* [TASK OBJECTIVE] Instruction for the entries that follow: retype exactly the lines from the line with "variable (h : Thm44Hyp S S)" to the line with "ψ A' (pullFrac φ", both included, and omit all others.

* [EXTRACTED INFORMATION]
import Literature.AnabelianGeometry.EtaleTheta.BiKummerRootTransport

/-!
# [EtTh] §4: `NthRoot.transportAt` — the re-anchored `Ψ`-image root with clause (e) of Def 4.1 (iv) bound
# POINTWISE, and Prop 4.2 (iv) AT THE PAIR (sequel of `BiKummerRootTransport.lean`, rows R192 of plan/L2)

S. Mochizuki, *The étale theta function and its Frobenioid-theoretic manifestations*, Publ. RIMS **45** (2009)
[cite: MochizukiEtTh2009, Def 4.1 (iv) p.313 (PDF p.87); Prop 4.2 (iii)(iv) p.314–315 (PDF pp.88–89); Rmk 4.3.2
p.318–319 (PDF pp.92–93); Thm 4.4 (ii) p.320 (PDF p.94)].

abc-iut cell, layer L2, row R192 (B′) hardening, seat abc-iut-f-121.  WHY.  `NthRoot.transport` (p434632) binds the
stability of Def 4.1 (iv) clause (e) "arise from a base-Frobenius pair" under post-composition with an isomorphism of
the codomain UNIVERSALLY (`∀ G α″ α′ e, …`).  At abc-iut-L2-t3's canonical model
(`TemperedFrobenioid.ArisesFromBaseFrobeniusPair`, `BiKummerOfModelCanonical.lean`) clause (e) reads "`α′` is
`P`-distinguished" for a base-section `P` ([FrdI] Def 2.7 (i): `IsDistinguished P f := P.hom f`), which is stable
under `α′ ↦ α′ ≫ e` exactly when `e` itself lies in `P` (`Presection.hom_comp`) — so the universal binder is NOT
dischargeable at the genuine data, whereas its instance at the ONE anchor `eA` actually used is (for a
`P`-distinguished anchor).  This file therefore re-exposes the construction with the POINTWISE binder
`hArises : Arises (Ψ G) (Ψ α″) (Ψ α′ ≫ eA)` — `NthRoot.transportAt` — with the same field lemmas, and restates the
Prop 4.2 (iv) consequences of `Discharge/Sec4RootTransportUniqueness.lean` for it, with Prop 4.2 (iv) bound AT THE
GIVEN PAIR (`hivP`, any domain; `= Prop42_iv` when the domain is `A_⊙`).  Definitions + kernel-checked identities;
every [FrdI]/[EtTh] input is a NAMED binder; refereed pre-IUT material; nothing here bears on [IUTchIII] Cor. 3.12
or takes a side; typed ≠ proved for any genuine datum.
-/

noncomputable section

namespace Literature.AnabelianGeometry.EtaleTheta

open CategoryTheory Opposite Literature.AlgebraicGeometry.Frobenioids

namespace BiKummerSetting

universe u₀ v₀ u v w

variable {K : Type u₀} [Field K] {K' : Type u₀} [Field K'] {D₀ : Type u₀} [Category.{v₀} D₀]
  {V : FrdIMonoidStub.{w}}
  {X₁ : SemiGraphs.TemperedArithmeticGroup.{u₀} K} {X₂ : SemiGraphs.TemperedArithmeticGroup.{u₀} K'}
  {D₀' : Type u₀} [Category.{v₀} D₀']
  {T₁ : RealifiedDivisorMonoids (D₀ := D₀) V} {T₂ : RealifiedDivisorMonoids (D₀ := D₀') V}
  {D₁ D₂ : Type u} [Category.{v} D₁] [Category.{v} D₂] {VD₁ : FrdICatStub.{u, v, w} D₁}
  {VD₂ : FrdICatStub.{u, v, w} D₂} {S₁ : BiKummerSetting X₁ T₁ D₁ VD₁} {S₂ : BiKummerSetting X₂ T₂ D₂ VD₂}
  {S : BiKummerSetting X₁ T₁ D₁ VD₁}

namespace NthRoot

/-! ### §1. `NthRoot.transportAt`: clause (e) bound at the anchor only -/

section transportAt

variable (h : Thm44Hyp S₁ S₂) (ψ : ∀ A : S₁.C, S₁.biratUnits A ≃* S₂.biratUnits (h.Ψ.functor.obj A))
    {pullFrac₁ : ∀ {A A' : S₁.C} (_ : A' ⟶ A), S₁.biratUnits A → S₁.biratUnits A'}
    (pullFrac₂ : ∀ {A A' : S₂.C} (_ : A' ⟶ A), S₂.biratUnits A → S₂.biratUnits A')
    (hpull : ∀ {A A' : S₁.C} (φ : A' ⟶ A) (f : S₁.biratUnits A),
      ψ A' (pullFrac₁ φ f) = pullFrac₂ (h.Ψ.functor.map φ) (ψ A f))
    (hii : Thm44_ii h ψ) (h3 : h.PreservesFrobeniusStructure) (h4b : h.PreservesBaseFrobeniusTypeData)
    (h8 : h.PreservesAmple) (h15a : h.PreservesFixedByHA ψ) (h15 : h.PreservesSaturated ψ)
    {A B : S₁.C} {f : S₁.biratUnits A} {P : S₁.FractionPair f B} {N : ℕ+} (R : S₁.NthRoot f P N pullFrac₁)
    {A₂ B₂ : S₂.C} (eA : h.Ψ.functor.obj A ≅ A₂) (eB : h.Ψ.functor.obj B ≅ B₂) {f₂ : S₂.biratUnits A₂}
    (P₂ : S₂.FractionPair f₂ B₂)
    (hnum : eA.inv ≫ h.Ψ.functor.map P.num ≫ eB.hom = P₂.num) (hden : eA.inv ≫ h.Ψ.functor.map P.den ≫ eB.hom = P₂.den)
    (hf : pullFrac₂ eA.hom f₂ = ψ A f) (heA : S₂.IsIsometry eA.hom) (heB : S₂.IsIsometry eB.hom)
    (hArises : S₂.ArisesFromBaseFrobeniusPair (R.αData.G.map (h.Ψ.functor.mapAut R.AN))
      (h.Ψ.functor.map R.αData.α₂) (h.Ψ.functor.map R.αData.α₁ ≫ eA.hom))
    (hpull₂ : ∀ {X Y Z : S₂.C} (φ : X ⟶ Y) (χ : Y ⟶ Z) (g : S₂.biratUnits Z),
      pullFrac₂ (φ ≫ χ) g = pullFrac₂ φ (pullFrac₂ χ g))

include hArises in
/-- Clause (e) for the CHOSEN transported Def 4.1 (iv) data (T44-L04b) at the anchor, from the pointwise binder.
[cite: MochizukiEtTh2009, Def 4.1 (iv) p.313 (PDF p.87)] -/
theorem arises_map_αData_compIso :
    S₂.ArisesFromBaseFrobeniusPair
      (R.map h ψ pullFrac₂ hpull hii h3 h4b h8 h15a h15 (Classical.choose (hii f P))
        (Classical.choose_spec (hii f P)).1 (Classical.choose_spec (hii f P)).2).αData.G
      (R.map h ψ pullFrac₂ hpull hii h3 h4b h8 h15a h15 (Classical.choose (hii f P))
        (Classical.choose_spec (hii f P)).1 (Classical.choose_spec (hii f P)).2).αData.α₂
      ((R.map h ψ pullFrac₂ hpull hii h3 h4b h8 h15a h15 (Classical.choose (hii f P))
        (Classical.choose_spec (hii f P)).1 (Classical.choose_spec (hii f P)).2).αData.α₁ ≫ eA.hom) := by
  rw [map_αData_G, map_αData_α₂, map_αData_α₁]
  exact hArises

/-- **`NthRoot.transportAt`** — `NthRoot.transport` (p434632: "`Ψ` of a root diagram is a root diagram of the
transported pair, re-anchored at `(eA, eB)`") with clause (e) of Def 4.1 (iv) bound ONLY at the anchor `eA`:
`hArises : Arises (Ψ G) (Ψ α″) (Ψ α′ ≫ eA)`.  Same fields: `(Ψ A_N, Ψ B_N, Ψ α ≫ eA, Ψ β ≫ eB, ψ f_N, (Ψ s′_N, Ψ s″_N))`.
[cite: MochizukiEtTh2009, Rmk 4.3.2 p.318–319 (PDF pp.92–93); Thm 4.4 (ii) p.320 (PDF p.94)] -/
def transportAt : S₂.NthRoot f₂ P₂ N pullFrac₂ :=
  (R.map h ψ pullFrac₂ hpull hii h3 h4b h8 h15a h15 (Classical.choose (hii f P)) (Classical.choose_spec (hii f P)).1
      (Classical.choose_spec (hii f P)).2).reanchor eA eB P₂
    (by rw [(Classical.choose_spec (hii f P)).1]; exact hnum) (by rw [(Classical.choose_spec (hii f P)).2]; exact hden)
    hf heA heB
    (arises_map_αData_compIso h ψ pullFrac₂ hpull hii h3 h4b h8 h15a h15 R eA hArises) hpull₂

/-- `N`-domain: `Ψ A_N`. [cite: MochizukiEtTh2009, Thm 4.4 (ii) p.320 (PDF p.94)] -/
@[simp] theorem transportAt_AN :
    (R.transportAt h ψ pullFrac₂ hpull hii h3 h4b h8 h15a h15 eA eB P₂ hnum hden hf heA heB hArises hpull₂).AN =
      h.Ψ.functor.obj R.AN := rfl

/-- `N`-codomain: `Ψ B_N`. [cite: MochizukiEtTh2009, Thm 4.4 (ii) p.320 (PDF p.94)] -/
@[simp] theorem transportAt_BN :
    (R.transportAt h ψ pullFrac₂ hpull hii h3 h4b h8 h15a h15 eA eB P₂ hnum hden hf heA heB hArises hpull₂).BN =
      h.Ψ.functor.obj R.BN := rfl

/-- `α`: `Ψ α ≫ eA`. [cite: MochizukiEtTh2009, Rmk 4.3.2 p.319 (PDF p.93)] -/
@[simp] theorem transportAt_α :
    (R.transportAt h ψ pullFrac₂ hpull hii h3 h4b h8 h15a h15 eA eB P₂ hnum hden hf heA heB hArises hpull₂).α =
      h.Ψ.functor.map R.α ≫ eA.hom := rfl

/-- `β`: `Ψ β ≫ eB`. [cite: MochizukiEtTh2009, Rmk 4.3.2 p.319 (PDF p.93)] -/
@[simp] theorem transportAt_β :
    (R.transportAt h ψ pullFrac₂ hpull hii h3 h4b h8 h15a h15 eA eB P₂ hnum hden hf heA heB hArises hpull₂).β =
      h.Ψ.functor.map R.β ≫ eB.hom := rfl

/-- `f_N`: `ψ f_N`. [cite: MochizukiEtTh2009, Thm 4.4 (ii) p.320 (PDF p.94)] -/
@[simp] theorem transportAt_root :
    (R.transportAt h ψ pullFrac₂ hpull hii h3 h4b h8 h15a h15 eA eB P₂ hnum hden hf heA heB hArises hpull₂).root =
      ψ R.AN R.root := rfl

/-- `s′_N`: `Ψ s′_N`. [cite: MochizukiEtTh2009, Thm 4.4 (ii) p.320 (PDF p.94)] -/
theorem transportAt_pair_num :
    (R.transportAt h ψ pullFrac₂ hpull hii h3 h4b h8 h15a h15 eA eB P₂ hnum hden hf heA heB hArises hpull₂).pair.num =
      h.Ψ.functor.map R.pair.num :=
  R.map_pair_num h ψ pullFrac₂ hpull hii h3 h4b h8 h15a h15 (Classical.choose (hii f P))
    (Classical.choose_spec (hii f P)).1 (Classical.choose_spec (hii f P)).2

/-- `s″_N`: `Ψ s″_N`. [cite: MochizukiEtTh2009, Thm 4.4 (ii) p.320 (PDF p.94)] -/
theorem transportAt_pair_den :
    (R.transportAt h ψ pullFrac₂ hpull hii h3 h4b h8 h15a h15 eA eB P₂ hnum hden hf heA heB hArises hpull₂).pair.den =
      h.Ψ.functor.map R.pair.den :=
  R.map_pair_den h ψ pullFrac₂ hpull hii h3 h4b h8 h15a h15 (Classical.choose (hii f P))
    (Classical.choose_spec (hii f P)).1 (Classical.choose_spec (hii f P)).2

/-- `α′`: `Ψ α′ ≫ eA`. [cite: MochizukiEtTh2009, Prop 4.2 (iii) p.314 (PDF p.88)] -/
theorem transportAt_αData_α₁ :
    (R.transportAt h ψ pullFrac₂ hpull hii h3 h4b h8 h15a h15 eA eB P₂ hnum hden hf heA heB hArises hpull₂).αData.α₁ =
      h.Ψ.functor.map R.αData.α₁ ≫ eA.hom := by
  show (Classical.choose (h4b R.α R.αData)).α₁ ≫ eA.hom = _
  rw [(Classical.choose_spec (h4b R.α R.αData)).2.2]

end transportAt

/-! ### §2. Prop 4.2 (iv) at `(R, R.transportAt …)` — coherent isomorphisms of root diagrams (self-case, any domain) -/

section coherent

variable (h : Thm44Hyp S S) (ψ : ∀ A : S.C, S.biratUnits A ≃* S.biratUnits (h.Ψ.functor.obj A))
    (pullFrac : ∀ {A A' : S.C} (_ : A' ⟶ A), S.biratUnits A → S.biratUnits A')
    (hpull : ∀ {A A' : S.C} (φ : A' ⟶ A) (f : S.biratUnits A),
      ψ A' (pullFrac φ f) = pullFrac (h.Ψ.functor.map φ) (ψ A f))
    (hii : Thm44_ii h ψ) (h3 : h.PreservesFrobeniusStructure) (h4b : h.PreservesBaseFrobeniusTypeData)
    (h8 : h.PreservesAmple) (h15a : h.PreservesFixedByHA ψ) (h15 : h.PreservesSaturated ψ)
    {A B : S.C} {f : S.biratUnits A} {P : S.FractionPair f B} {N : ℕ+}
    (hivP : ∀ (R R' : S.NthRoot f P N pullFrac) (ebs : S.base.obj R.AN ≅ S.base.obj R'.AN),
      S.base.map R.α = ebs.hom ≫ S.base.map R'.α →
        ∃ (u : S.mu R.BN N) (ζA : R.AN ≅ R'.AN) (ζB : R.BN ≅ R'.BN),
          ζA.hom ≫ R'.pair.num = R.pair.num ≫ ζB.hom ∧
          ζA.hom ≫ R'.pair.den = (R.pair.den ≫ (u : Aut R.BN).hom) ≫ ζB.hom ∧
          ζA.hom ≫ R'.α = R.α ∧ ζB.hom ≫ R'.β = R.β ∧ S.base.mapIso ζA = ebs)
    (R : S.NthRoot f P N pullFrac)
    (eA : h.Ψ.functor.obj A ≅ A) (eB : h.Ψ.functor.obj B ≅ B)
    (hnum : eA.inv ≫ h.Ψ.functor.map P.num ≫ eB.hom = P.num) (hden : eA.inv ≫ h.Ψ.functor.map P.den ≫ eB.hom = P.den)
    (hf : pullFrac eA.hom f = ψ A f) (heA : S.IsIsometry eA.hom) (heB : S.IsIsometry eB.hom)
    (hArises : S.ArisesFromBaseFrobeniusPair (R.αData.G.map (h.Ψ.functor.mapAut R.AN))
      (h.Ψ.functor.map R.αData.α₂) (h.Ψ.functor.map R.αData.α₁ ≫ eA.hom))
    (hpull₂ : ∀ {X Y Z : S.C} (φ : X ⟶ Y) (χ : Y ⟶ Z) (g : S.biratUnits Z),
      pullFrac (φ ≫ χ) g = pullFrac φ (pullFrac χ g))
    (ebs : S.base.obj R.AN ≅ S.base.obj (h.Ψ.functor.obj R.AN))
    (hebs : S.base.map R.α = ebs.hom ≫ S.base.map (h.Ψ.functor.map R.α ≫ eA.hom))

include ψ hpull hii h3 h4b h8 h15a h15 hivP hnum hden hf heA heB hArises hpull₂ hebs in
/-- **Prop 4.2 (iv) (clause at the pair) at `(R, R.transportAt …)` — the COHERENT transport datum**, clause (e) bound
at the anchor only: `a : Ψ A_N ≅ A_N`, `b : Ψ B_N ≅ B_N`, `u ∈ μ_N(B_N) (⊆ O^×(B_N))` with `a⁻¹ ≫ Ψ α ≫ eA = α`,
`b⁻¹ ≫ Ψ β ≫ eB = β`, `a⁻¹ ≫ Ψ s′_N ≫ b = s′_N`, `a⁻¹ ≫ Ψ s″_N ≫ b = s″_N ≫ u`, `Base(a) = ebs⁻¹` — i.e. the
§5 per-level datum `(a, b, e := 1, D_c := 1, D_p := u)` of abc-iut-L2-d4's `Sec5Thm57ChosenFamily.lean` together
with its compatibility with the structural maps (cf. `unit_transport_of_coherent`).
[cite: MochizukiEtTh2009, Prop 4.2 (iv) p.315 (PDF p.89); Rmk 4.3.2 p.318–319 (PDF pp.92–93); Thm 5.7 proof p.330 (PDF p.104)] -/
theorem exists_coherent_transport_at :
    ∃ (a : h.Ψ.functor.obj R.AN ≅ R.AN) (b : h.Ψ.functor.obj R.BN ≅ R.BN) (u : Aut R.BN),
      u ∈ S.mu R.BN N ∧ u ∈ S.units R.BN ∧
      a.inv ≫ h.Ψ.functor.map R.α ≫ eA.hom = R.α ∧
      b.inv ≫ h.Ψ.functor.map R.β ≫ eB.hom = R.β ∧
      a.inv ≫ h.Ψ.functor.map R.pair.num ≫ b.hom = R.pair.num ∧
      a.inv ≫ h.Ψ.functor.map R.pair.den ≫ b.hom = R.pair.den ≫ u.hom ∧
      S.base.mapIso a = ebs.symm := by
  obtain ⟨u, ζA, ζB, h₁, h₂, h₃, h₄, h₅⟩ := hivP R
    (R.transportAt h ψ pullFrac hpull hii h3 h4b h8 h15a h15 eA eB P hnum hden hf heA heB hArises hpull₂) ebs hebs
  rw [transportAt_pair_num] at h₁
  rw [transportAt_pair_den] at h₂
  rw [transportAt_α] at h₃
  rw [transportAt_β] at h₄
  have h₁' : (ζA.hom : R.AN ⟶ h.Ψ.functor.obj R.AN) ≫ h.Ψ.functor.map R.pair.num =
      R.pair.num ≫ (ζB.hom : R.BN ⟶ h.Ψ.functor.obj R.BN) := h₁
  have h₂' : (ζA.hom : R.AN ⟶ h.Ψ.functor.obj R.AN) ≫ h.Ψ.functor.map R.pair.den =
      (R.pair.den ≫ (u : Aut R.BN).hom) ≫ (ζB.hom : R.BN ⟶ h.Ψ.functor.obj R.BN) := h₂
  have h₃' : (ζA.hom : R.AN ⟶ h.Ψ.functor.obj R.AN) ≫ h.Ψ.functor.map R.α ≫ eA.hom = R.α := h₃
  have h₄' : (ζB.hom : R.BN ⟶ h.Ψ.functor.obj R.BN) ≫ h.Ψ.functor.map R.β ≫ eB.hom = R.β := h₄
  have h₅' : S.base.mapIso (ζA : R.AN ≅ h.Ψ.functor.obj R.AN) = ebs := h₅
  refine ⟨(ζA : R.AN ≅ h.Ψ.functor.obj R.AN).symm, (ζB : R.BN ≅ h.Ψ.functor.obj R.BN).symm, (u : Aut R.BN),
    u.2, u.2.1, ?_, ?_, ?_, ?_, ?_⟩
  · rw [Iso.symm_inv]; exact h₃'
  · rw [Iso.symm_inv]; exact h₄'
  · rw [Iso.symm_inv, Iso.symm_hom, ← Category.assoc]
    exact (Iso.comp_inv_eq _).mpr h₁'
  · rw [Iso.symm_inv, Iso.symm_hom, ← Category.assoc]
    exact (Iso.comp_inv_eq _).mpr h₂'
  · rw [← h₅']
    exact Iso.ext rfl

end coherent

/-- **Repackaging** (no `Ψ`-hypotheses): coherent identifications `(a, b, u)` as in `exists_coherent_transport_at` ARE a
transport datum in the binder shape of abc-iut-L2-d4's `Sec5Thm57ChosenFamily.lean` with `e := 1`, `D_c := 1`,
`D_p := u`: `hT : a⁻¹ ≫ Ψ s′_N ≫ b = e ≫ s′_N ≫ D_c`, `hT′ : a⁻¹ ≫ Ψ s″_N ≫ b = e ≫ s″_N ≫ D_p`, `hu : D_c⁻¹·D_p ∈ O^×(B_N)`.
[cite: MochizukiEtTh2009, Thm 5.7 proof p.330 (PDF p.104)] -/
theorem unit_transport_of_coherent {C' : Type*} [Category C'] (F : C' ⥤ C') {XN YN : C'}
    (a : F.obj XN ≅ XN) (b : F.obj YN ≅ YN) (sCap sCup : XN ⟶ YN) (u : Aut YN) (U : Subgroup (Aut YN))
    (hu : u ∈ U) (hcap : a.inv ≫ F.map sCap ≫ b.hom = sCap) (hcup : a.inv ≫ F.map sCup ≫ b.hom = sCup ≫ u.hom) :
    a.inv ≫ F.map sCap ≫ b.hom = (Iso.refl XN).hom ≫ sCap ≫ (1 : Aut YN).hom ∧
      a.inv ≫ F.map sCup ≫ b.hom = (Iso.refl XN).hom ≫ sCup ≫ u.hom ∧ (1 : Aut YN)⁻¹ * u ∈ U := by
  refine ⟨?_, ?_, ?_⟩
  · rw [hcap, Iso.refl_hom, Category.id_comp]
    show sCap = sCap ≫ (Iso.refl YN).hom
    rw [Iso.refl_hom, Category.comp_id]
  · rw [hcup, Iso.refl_hom, Category.id_comp]
  · rw [inv_one, one_mul]; exact hu



end NthRoot

end BiKummerSetting

end Literature.AnabelianGeometry.EtaleTheta

end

* [ANSWER FOR THE TASK]
variable (h : Thm44Hyp S S) (ψ : ∀ A : S.C, S.biratUnits A ≃* S.biratUnits (h.Ψ.functor.obj A))
    (pullFrac : ∀ {A A' : S.C} (_ : A' ⟶ A), S.biratUnits A → S.biratUnits A')
    (hpull : ∀ {A A' : S.C} (φ : A' ⟶ A) (f : S.biratUnits A),
      ψ A' (pullFrac φ f) = pullFrac (h.Ψ.functor.map φ) (ψ A f))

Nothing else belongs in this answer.